Estas y otras lindezas peores se estaban enjaretando, el uno a la otra y la otra al uno, cuando de repente mi tío se acordó:
- ¿Tú no llevaste al tinte el viejo terno gris? ¿Dónde tienes el resguardo? Seguro que está allí. Creo recordar que ese era el traje que llevaba aquel día.
Otro ataque de nervios para buscar el resguardo de la tintorería. Ahora era mi tía la que revolvía bolsos, carteras y monederos. Por fin dio con el resguardo amarillo de la Tintorería La Nueva (más de ochenta años a su servicio). Mi tío salió corriendo a la tintorería, le entregó al dependiente el resguardo y éste le trajo el terno colocado en una percha y cubierto con una fina funda de muselina. Mi tío metió la mano por debajo de la funda, buscó el bolsillo interior y ¡voilá! allí estaba el décimo. Salió corriendo, dejando el terno sobre el mostrador y al dependiente con cara de pazguato y se dirigió a la administración de loterías. Cuando llegó, la ventanilla estaba vacía, así que se dirigió precipitadamente a ella y casi metiendo la cabeza y alargando el décimo, le gritó a la señora que estaba allí:
- Vengo a cobrar mi premio.
- Tranquilo caballero, que le va a dar algo. Veamos la lista de los números premiados. Ummm, ummm, ummm, ummm. Pues lo siento señor, pero este número no tiene premio.
- ¿Cómo que no tiene premio? Lo oí perfectamente por la radio.
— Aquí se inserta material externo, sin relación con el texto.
/-- **The Regge–Wheeler energy of a time slice through the horizon frame.**  Let `Ψ ∈ C²(ℝ²)`
(variables `(t, x)`), `V ≥ 0` continuous, `κ > 0`, `0 ≤ β < 1`, and let `α` agree with
`log(κ·)/κ` together with its derivative `1/(κ·)` on `(A₀, ∞)`, `A₀ ≥ 0`.  With
`u = Ψ ∘ S` the conformal composite, `ξ(X) = (log(κX(1+β)) + log(κX(1−β)))/2κ`,
`t₁ = log((1+β)/(1−β))/2κ`, and `0 < X₁ ≤ X₂` with `A₀ < X₁(1−β)`:
`∫_{ξ X₁}^{ξ X₂} (Ψ_t² + Ψ_x² + VΨ²)(t₁, ·) ≤ 2κX₂ ∫_{X₁}^{X₂} (u_T² + u_X² + W u² + 2β u_T u_X)(βX, X) dX`,
`W = V(ξX)/(κ²X²(1−β²))`. [folklore] -/
theorem rw_energy_slice_le (hΨ : ContDiff ℝ 2 Ψ) (hVc : Continuous V) (hV0 : ∀ x, 0 ≤ V x)
    (hκ : 0 < κ) (hβ0 : 0 ≤ β) (hβ1 : β < 1)
    (hα : ContDiff ℝ 2 α) (hαlog : ∀ a, A₀ < a → α a = Real.log (κ * a) / κ)
    (hα' : ∀ a, A₀ < a → deriv α a = 1 / (κ * a))
    {X₁ X₂ : ℝ} (hX : X₁ ≤ X₂) (hX₁pos : 0 < X₁) (hX₁ : A₀ < X₁ * (1 - β)) :
    ∫ x in ((Real.log (κ * (X₁ * (1 + β))) + Real.log (κ * (X₁ * (1 - β)))) / (2 * κ))..
        ((Real.log (κ * (X₂ * (1 + β))) + Real.log (κ * (X₂ * (1 - β)))) / (2 * κ)),
      ((fderiv ℝ Ψ (Real.log ((1 + β) / (1 - β)) / (2 * κ), x) (1, 0)) ^ 2
        + (fderiv ℝ Ψ (Real.log ((1 + β) / (1 - β)) / (2 * κ), x) (0, 1)) ^ 2
        + V x * Ψ (Real.log ((1 + β) / (1 - β)) / (2 * κ), x) ^ 2)
      ≤ 2 * κ * X₂ * ∫ X in X₁..X₂,
        ((fderiv ℝ (fun z : ℝ × ℝ => Ψ ((α (z.2 + z.1) - α (z.2 - z.1)) / 2,
            (α (z.2 + z.1) + α (z.2 - z.1)) / 2)) (β * X, X) (1, 0)) ^ 2
          + (fderiv ℝ (fun z : ℝ × ℝ => Ψ ((α (z.2 + z.1) - α (z.2 - z.1)) / 2,
            (α (z.2 + z.1) + α (z.2 - z.1)) / 2)) (β * X, X) (0, 1)) ^ 2
          + V ((Real.log (κ * (X * (1 + β))) + Real.log (κ * (X * (1 - β)))) / (2 * κ))
              / (κ ^ 2 * X ^ 2 * (1 - β ^ 2))
            * Ψ (Real.log ((1 + β) / (1 - β)) / (2 * κ),
                (Real.log (κ * (X * (1 + β))) + Real.log (κ * (X * (1 - β)))) / (2 * κ)) ^ 2
          + β * (2 * fderiv ℝ (fun z : ℝ × ℝ => Ψ ((α (z.2 + z.1) - α (z.2 - z.1)) / 2,
              (α (z.2 + z.1) + α (z.2 - z.1)) / 2)) (β * X, X) (1, 0)
            * fderiv ℝ (fun z : ℝ × ℝ => Ψ ((α (z.2 + z.1) - α (z.2 - z.1)) / 2,
              (α (z.2 + z.1) + α (z.2 - z.1)) / 2)) (β * X, X) (0, 1))) := by
  have h1b : 0 < 1 - β := by linarith
  have h1b' : 0 < 1 + β := by linarith
  have hβ2 : 0 < 1 - β ^ 2 := by
    rw [show (1 : ℝ) - β ^ 2 = (1 - β) * (1 + β) by ring]; exact mul_pos h1b h1b'
  -- notation
  set t₁ : ℝ := Real.log ((1 + β) / (1 - β)) / (2 * κ) with ht₁
  set ξ : ℝ → ℝ := fun X => (Real.log (κ * (X * (1 + β))) + Real.log (κ * (X * (1 - β)))) / (2 * κ)
    with hξ
  set u : ℝ × ℝ → ℝ := fun z => Ψ ((α (z.2 + z.1) - α (z.2 - z.1)) / 2,
    (α (z.2 + z.1) + α (z.2 - z.1)) / 2) with hu
  -- facts on the ray for `X ≥ X₁`
  have hray : ∀ X, X₁ ≤ X →
      0 < X ∧ A₀ < X * (1 - β) ∧ A₀ < X * (1 + β) ∧
      X + β * X = X * (1 + β) ∧ X - β * X = X * (1 - β) ∧
      (α (X * (1 + β)) - α (X * (1 - β))) / 2 = t₁ ∧
      (α (X * (1 + β)) + α (X * (1 - β))) / 2 = ξ X ∧
      (deriv α (X * (1 + β)) + deriv α (X * (1 - β))) / 2 = 1 / (κ * X * (1 - β ^ 2)) ∧
      (deriv α (X * (1 + β)) - deriv α (X * (1 - β))) / 2 = -β / (κ * X * (1 - β ^ 2)) := by
    intro X hXX
    have hXpos : 0 < X := lt_of_lt_of_le hX₁pos hXX
    have hB : A₀ < X * (1 - β) := lt_of_lt_of_le hX₁ (mul_le_mul_of_nonneg_right hXX h1b.le)
    have hA : A₀ < X * (1 + β) :=
      lt_of_lt_of_le hB (mul_le_mul_of_nonneg_left (by linarith) hXpos.le)
    have hp1 : 0 < κ * (X * (1 + β)) := mul_pos hκ (mul_pos hXpos h1b')
    have hp2 : 0 < κ * (X * (1 - β)) := mul_pos hκ (mul_pos hXpos h1b)
    have hne3 : κ * X * (1 - β ^ 2) ≠ 0 := mul_ne_zero (mul_ne_zero hκ.ne' hXpos.ne') hβ2.ne'
    refine ⟨hXpos, hB, hA, by ring, by ring, ?_, ?_, ?_, ?_⟩
    · rw [hαlog _ hA, hαlog _ hB]
      have hq : (1 + β) / (1 - β) = κ * (X * (1 + β)) / (κ * (X * (1 - β))) := by
        rw [div_eq_div_iff h1b.ne' hp2.ne']; ring
      show _ = Real.log ((1 + β) / (1 - β)) / (2 * κ)
      rw [hq, Real.log_div hp1.ne' hp2.ne']
      ring
    · rw [hαlog _ hA, hαlog _ hB]
      show _ = (Real.log (κ * (X * (1 + β))) + Real.log (κ * (X * (1 - β)))) / (2 * κ)
      ring
    · rw [hα' _ hA, hα' _ hB]
      have k1 : 1 / (κ * (X * (1 + β))) = (1 - β) / (κ * X * (1 - β ^ 2)) := by
        rw [div_eq_div_iff hp1.ne' hne3]; ring
      have k2 : 1 / (κ * (X * (1 - β))) = (1 + β) / (κ * X * (1 - β ^ 2)) := by
        rw [div_eq_div_iff hp2.ne' hne3]; ring
      rw [k1, k2]; ring
    · rw [hα' _ hA, hα' _ hB]
      have k1 : 1 / (κ * (X * (1 + β))) = (1 - β) / (κ * X * (1 - β ^ 2)) := by
        rw [div_eq_div_iff hp1.ne' hne3]; ring
      have k2 : 1 / (κ * (X * (1 - β))) = (1 + β) / (κ * X * (1 - β ^ 2)) := by
        rw [div_eq_div_iff hp2.ne' hne3]; ring
      rw [k1, k2]; ring
  -- the substitution `x = ξ(X)`, `ξ' = 1/(κX)`
  have hξd : ∀ X, 0 < X → HasDerivAt ξ (1 / (κ * X)) X := by
    intro X hXpos
    have hne1 : κ * (X * (1 + β)) ≠ 0 := (mul_pos hκ (mul_pos hXpos h1b')).ne'
    have hne2 : κ * (X * (1 - β)) ≠ 0 := (mul_pos hκ (mul_pos hXpos h1b)).ne'
    have h1 : HasDerivAt (fun X => Real.log (κ * (X * (1 + β))))
        (κ * (1 * (1 + β)) / (κ * (X * (1 + β)))) X :=
      (((hasDerivAt_id X).mul_const (1 + β)).const_mul κ).log hne1
    have h2 : HasDerivAt (fun X => Real.log (κ * (X * (1 - β))))
        (κ * (1 * (1 - β)) / (κ * (X * (1 - β)))) X :=
      (((hasDerivAt_id X).mul_const (1 - β)).const_mul κ).log hne2
    have h := (h1.add h2).div_const (2 * κ)
    refine h.congr_deriv ?_
    have e1 : κ * (1 * (1 + β)) / (κ * (X * (1 + β))) = 1 / X := by
      rw [div_eq_div_iff hne1 hXpos.ne']; ring
    have e2 : κ * (1 * (1 - β)) / (κ * (X * (1 - β))) = 1 / X := by
      rw [div_eq_div_iff hne2 hXpos.ne']; ring
    rw [e1, e2, ← two_mul, mul_one_div, div_div,
      div_eq_div_iff (mul_ne_zero hXpos.ne' (mul_ne_zero two_ne_zero hκ.ne'))
        (mul_ne_zero hκ.ne' hXpos.ne')]
    ring
  -- the integrand on the tortoise line
  set eRW : ℝ → ℝ := fun x => (fderiv ℝ Ψ (t₁, x) (1, 0)) ^ 2 + (fderiv ℝ Ψ (t₁, x) (0, 1)) ^ 2
      + V x * Ψ (t₁, x) ^ 2 with heRW
  have heRWc : Continuous eRW := by
    have hd := continuous_fderiv_apply hΨ (1, 0)
    have hd' := continuous_fderiv_apply hΨ (0, 1)
    have hc : Continuous fun x : ℝ => (t₁, x) := Continuous.prodMk_right t₁
    simp only [heRW]
    exact (((hd.comp hc).pow 2).add ((hd'.comp hc).pow 2)).add
      (hVc.mul ((hΨ.continuous.comp hc).pow 2))
  have hξc : ContinuousOn ξ (Icc X₁ X₂) := by
    show ContinuousOn (fun X => (Real.log (κ * (X * (1 + β))) + Real.log (κ * (X * (1 - β))))
      / (2 * κ)) (Icc X₁ X₂)
    refine ContinuousOn.div_const (ContinuousOn.add ?_ ?_) _
    · exact ContinuousOn.log (by fun_prop) fun X hXX =>
        (mul_pos hκ (mul_pos (lt_of_lt_of_le hX₁pos hXX.1) h1b')).ne'
    · exact ContinuousOn.log (by fun_prop) fun X hXX =>
        (mul_pos hκ (mul_pos (lt_of_lt_of_le hX₁pos hXX.1) h1b)).ne'
  have hsubst : ∫ x in ξ X₁..ξ X₂, eRW x = ∫ X in X₁..X₂, eRW (ξ X) * (1 / (κ * X)) := by
    have h := intervalIntegral.integral_comp_mul_deriv' (a := X₁) (b := X₂) (f := ξ)
      (f' := fun X => 1 / (κ * X)) (g := eRW) ?_ ?_ heRWc.continuousOn
    · exact h.symm
    · intro X hXX; rw [uIcc_of_le hX] at hXX; exact hξd X (lt_of_lt_of_le hX₁pos hXX.1)
    · refine ContinuousOn.div continuousOn_const (continuousOn_const.mul continuousOn_id) ?_
      intro X hXX; rw [uIcc_of_le hX] at hXX
      exact (mul_pos hκ (lt_of_lt_of_le hX₁pos hXX.1)).ne'
  -- pointwise dominant energy on `[X₁, X₂]`
  have hpt : ∀ X ∈ Icc X₁ X₂, eRW (ξ X) * (1 / (κ * X)) ≤ 2 * κ * X₂ *
      ((fderiv ℝ u (β * X, X) (1, 0)) ^ 2 + (fderiv ℝ u (β * X, X) (0, 1)) ^ 2
        + V (ξ X) / (κ ^ 2 * X ^ 2 * (1 - β ^ 2)) * Ψ (t₁, ξ X) ^ 2
        + β * (2 * fderiv ℝ u (β * X, X) (1, 0) * fderiv ℝ u (β * X, X) (0, 1))) := by
    intro X hXX
    obtain ⟨hXpos, hB, hA, hApB, hAmB, htt, hxx, hσ, hδ⟩ := hray X hXX.1
    have hκX : 0 < κ * X := mul_pos hκ hXpos
    have hcne : κ * X * (1 - β ^ 2) ≠ 0 := mul_ne_zero hκX.ne' hβ2.ne'
    -- the first partials of `u` on the ray
    obtain ⟨hT, hXd⟩ := fderiv_conformal hΨ hα hα (β * X) X
    rw [hApB, hAmB, htt, hxx, hσ, hδ] at hT hXd
    have hufun : (fun z : ℝ × ℝ => Ψ ((α (z.2 + z.1) - α (z.2 - z.1)) / 2,
        (α (z.2 + z.1) + α (z.2 - z.1)) / 2)) = u := rfl
    rw [hufun] at hT hXd
    -- linearity: `DΨ(p)(σ, δ) = σ Ψ_t + δ Ψ_x`
    have e1 : ((1 / (κ * X * (1 - β ^ 2)) : ℝ), (-β / (κ * X * (1 - β ^ 2)) : ℝ))
        = (1 / (κ * X * (1 - β ^ 2))) • ((1 : ℝ), (0 : ℝ))
          + (-β / (κ * X * (1 - β ^ 2))) • ((0 : ℝ), (1 : ℝ)) := by
      ext <;> simp
    have e2 : ((-β / (κ * X * (1 - β ^ 2)) : ℝ), (1 / (κ * X * (1 - β ^ 2)) : ℝ))
        = (-β / (κ * X * (1 - β ^ 2))) • ((1 : ℝ), (0 : ℝ))
          + (1 / (κ * X * (1 - β ^ 2))) • ((0 : ℝ), (1 : ℝ)) := by
      ext <;> simp
    rw [e1, map_add, map_smul, map_smul, smul_eq_mul, smul_eq_mul] at hT
    rw [e2, map_add, map_smul, map_smul, smul_eq_mul, smul_eq_mul] at hXd
    set pt := fderiv ℝ Ψ (t₁, ξ X) (1, 0) with hpt'
    set px := fderiv ℝ Ψ (t₁, ξ X) (0, 1) with hpx'
    set a := fderiv ℝ u (β * X, X) (1, 0) with ha
    set b := fderiv ℝ u (β * X, X) (0, 1) with hb
    -- invert: `pt = κX(a + βb)`, `px = κX(b + βa)`
    have h1 : a * (κ * X * (1 - β ^ 2)) = pt - β * px := by
      rw [← eq_div_iff hcne, hT]; ring
    have h2 : b * (κ * X * (1 - β ^ 2)) = px - β * pt := by
      rw [← eq_div_iff hcne, hXd]; ring
    have hpt_eq : pt = κ * X * (a + β * b) := by
      apply mul_right_cancel₀ hβ2.ne'
      linear_combination -h1 - β * h2
    have hpx_eq : px = κ * X * (b + β * a) := by
      apply mul_right_cancel₀ hβ2.ne'
      linear_combination -h2 - β * h1
    have halg := dominant_energy_algebra (a := a) (b := b) (u := Ψ (t₁, ξ X)) (V := V (ξ X))
      hβ0 hβ1 hκX (hV0 _)
    have hlhs : eRW (ξ X) * (1 / (κ * X))
        = ((κ * X * (a + β * b)) ^ 2 + (κ * X * (b + β * a)) ^ 2
            + V (ξ X) * Ψ (t₁, ξ X) ^ 2) / (κ * X) := by
      simp only [heRW]; rw [← hpt', ← hpx', hpt_eq, hpx_eq]; ring
    rw [hlhs]
    have hf0 : 0 ≤ a ^ 2 + b ^ 2 + V (ξ X) / ((κ * X) ^ 2 * (1 - β ^ 2)) * Ψ (t₁, ξ X) ^ 2
        + β * (2 * a * b) := by
      have hw : 0 ≤ V (ξ X) / ((κ * X) ^ 2 * (1 - β ^ 2)) * Ψ (t₁, ξ X) ^ 2 :=
        mul_nonneg (div_nonneg (hV0 _) (mul_nonneg (sq_nonneg _) hβ2.le)) (sq_nonneg _)
      have hid : a ^ 2 + b ^ 2 + β * (2 * a * b) = (1 - β) * (a ^ 2 + b ^ 2) + β * (a + b) ^ 2 := by
        ring
      have h3 : 0 ≤ (1 - β) * (a ^ 2 + b ^ 2) + β * (a + b) ^ 2 :=
        add_nonneg (mul_nonneg h1b.le (add_nonneg (sq_nonneg a) (sq_nonneg b)))
          (mul_nonneg hβ0 (sq_nonneg _))
      linarith
    have hmono : 2 * (κ * X) * (a ^ 2 + b ^ 2
          + V (ξ X) / ((κ * X) ^ 2 * (1 - β ^ 2)) * Ψ (t₁, ξ X) ^ 2 + β * (2 * a * b))
        ≤ 2 * κ * X₂ * (a ^ 2 + b ^ 2
          + V (ξ X) / ((κ * X) ^ 2 * (1 - β ^ 2)) * Ψ (t₁, ξ X) ^ 2 + β * (2 * a * b)) := by
      have h4 := mul_le_mul_of_nonneg_left hXX.2 hκ.le
      have : 2 * (κ * X) ≤ 2 * κ * X₂ := by linarith
      exact mul_le_mul_of_nonneg_right this hf0
    have hrw : κ ^ 2 * X ^ 2 * (1 - β ^ 2) = (κ * X) ^ 2 * (1 - β ^ 2) := by ring
    rw [hrw]
    exact halg.trans hmono
  -- integrate
  have hu2 : ContDiff ℝ 2 u := contDiff_conformal (n := 2) hΨ hα hα
  have hcont1 : ContinuousOn (fun X => eRW (ξ X) * (1 / (κ * X))) (Icc X₁ X₂) :=
    (heRWc.comp_continuousOn hξc).mul (ContinuousOn.div continuousOn_const (by fun_prop)
      fun X hXX => (mul_pos hκ (lt_of_lt_of_le hX₁pos hXX.1)).ne')
  have hcont2 : ContinuousOn (fun X => 2 * κ * X₂ *
      ((fderiv ℝ u (β * X, X) (1, 0)) ^ 2 + (fderiv ℝ u (β * X, X) (0, 1)) ^ 2
        + V (ξ X) / (κ ^ 2 * X ^ 2 * (1 - β ^ 2)) * Ψ (t₁, ξ X) ^ 2
        + β * (2 * fderiv ℝ u (β * X, X) (1, 0) * fderiv ℝ u (β * X, X) (0, 1))))
      (Icc X₁ X₂) := by
    have hd := continuous_fderiv_apply hu2 (1, 0)
    have hd' := continuous_fderiv_apply hu2 (0, 1)
    have hray_c : Continuous fun X : ℝ => (β * X, X) :=
      (continuous_const.mul continuous_id).prodMk continuous_id
    have ha : Continuous fun X => fderiv ℝ u (β * X, X) (1, 0) := hd.comp hray_c
    have hb : Continuous fun X => fderiv ℝ u (β * X, X) (0, 1) := hd'.comp hray_c
    have hΨc : ContinuousOn (fun X => Ψ (t₁, ξ X)) (Icc X₁ X₂) :=
      hΨ.continuous.comp_continuousOn (continuousOn_const.prodMk hξc)
    have hWc : ContinuousOn (fun X => V (ξ X) / (κ ^ 2 * X ^ 2 * (1 - β ^ 2))) (Icc X₁ X₂) := by
      refine ContinuousOn.div (hVc.comp_continuousOn hξc) (by fun_prop) fun X hXX => ?_
      have hXpos := lt_of_lt_of_le hX₁pos hXX.1
      exact mul_ne_zero (mul_ne_zero (pow_ne_zero 2 hκ.ne') (pow_ne_zero 2 hXpos.ne')) hβ2.ne'
    exact continuousOn_const.mul ((((ha.pow 2).add (hb.pow 2)).continuousOn.add
      (hWc.mul (hΨc.pow 2))).add
        ((continuous_const.mul ((continuous_const.mul ha).mul hb)).continuousOn))
  have hsub : uIcc X₁ X₂ ⊆ Icc X₁ X₂ := (uIcc_of_le hX).subset
  have hmono := intervalIntegral.integral_mono_on hX
    ((hcont1.mono hsub).intervalIntegrable (μ := volume))
    ((hcont2.mono hsub).intervalIntegrable (μ := volume)) hpt
  rw [intervalIntegral.integral_const_mul] at hmono
  exact hsubst.trans_le hmono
Era el premio gordo.
- Pues seguramente oiría mal. El 681 no tiene ningún premio.
- ¿Qué dice del 681? Mi número es el 189. Ese fue el número que le compré a la chica aquella. El 189. El gordo. – Decía mi tío a puro grito.
- Sí señor. El 189 es el premio gordo. Pero el que usted me ha dado es el 681. Mírelo.Y no tiene ni el reintegro.
- ¡Maldita aprendiz de bruja zarrapastrosa! Qué ni hablar sabía. Cómo coño iba a saber de números. ¡Ojalá y se la lleve el diablo!
Y así fue como una carita de ángel se convirtió, por un quítame allá unos números, en bruja zarrapastrosa.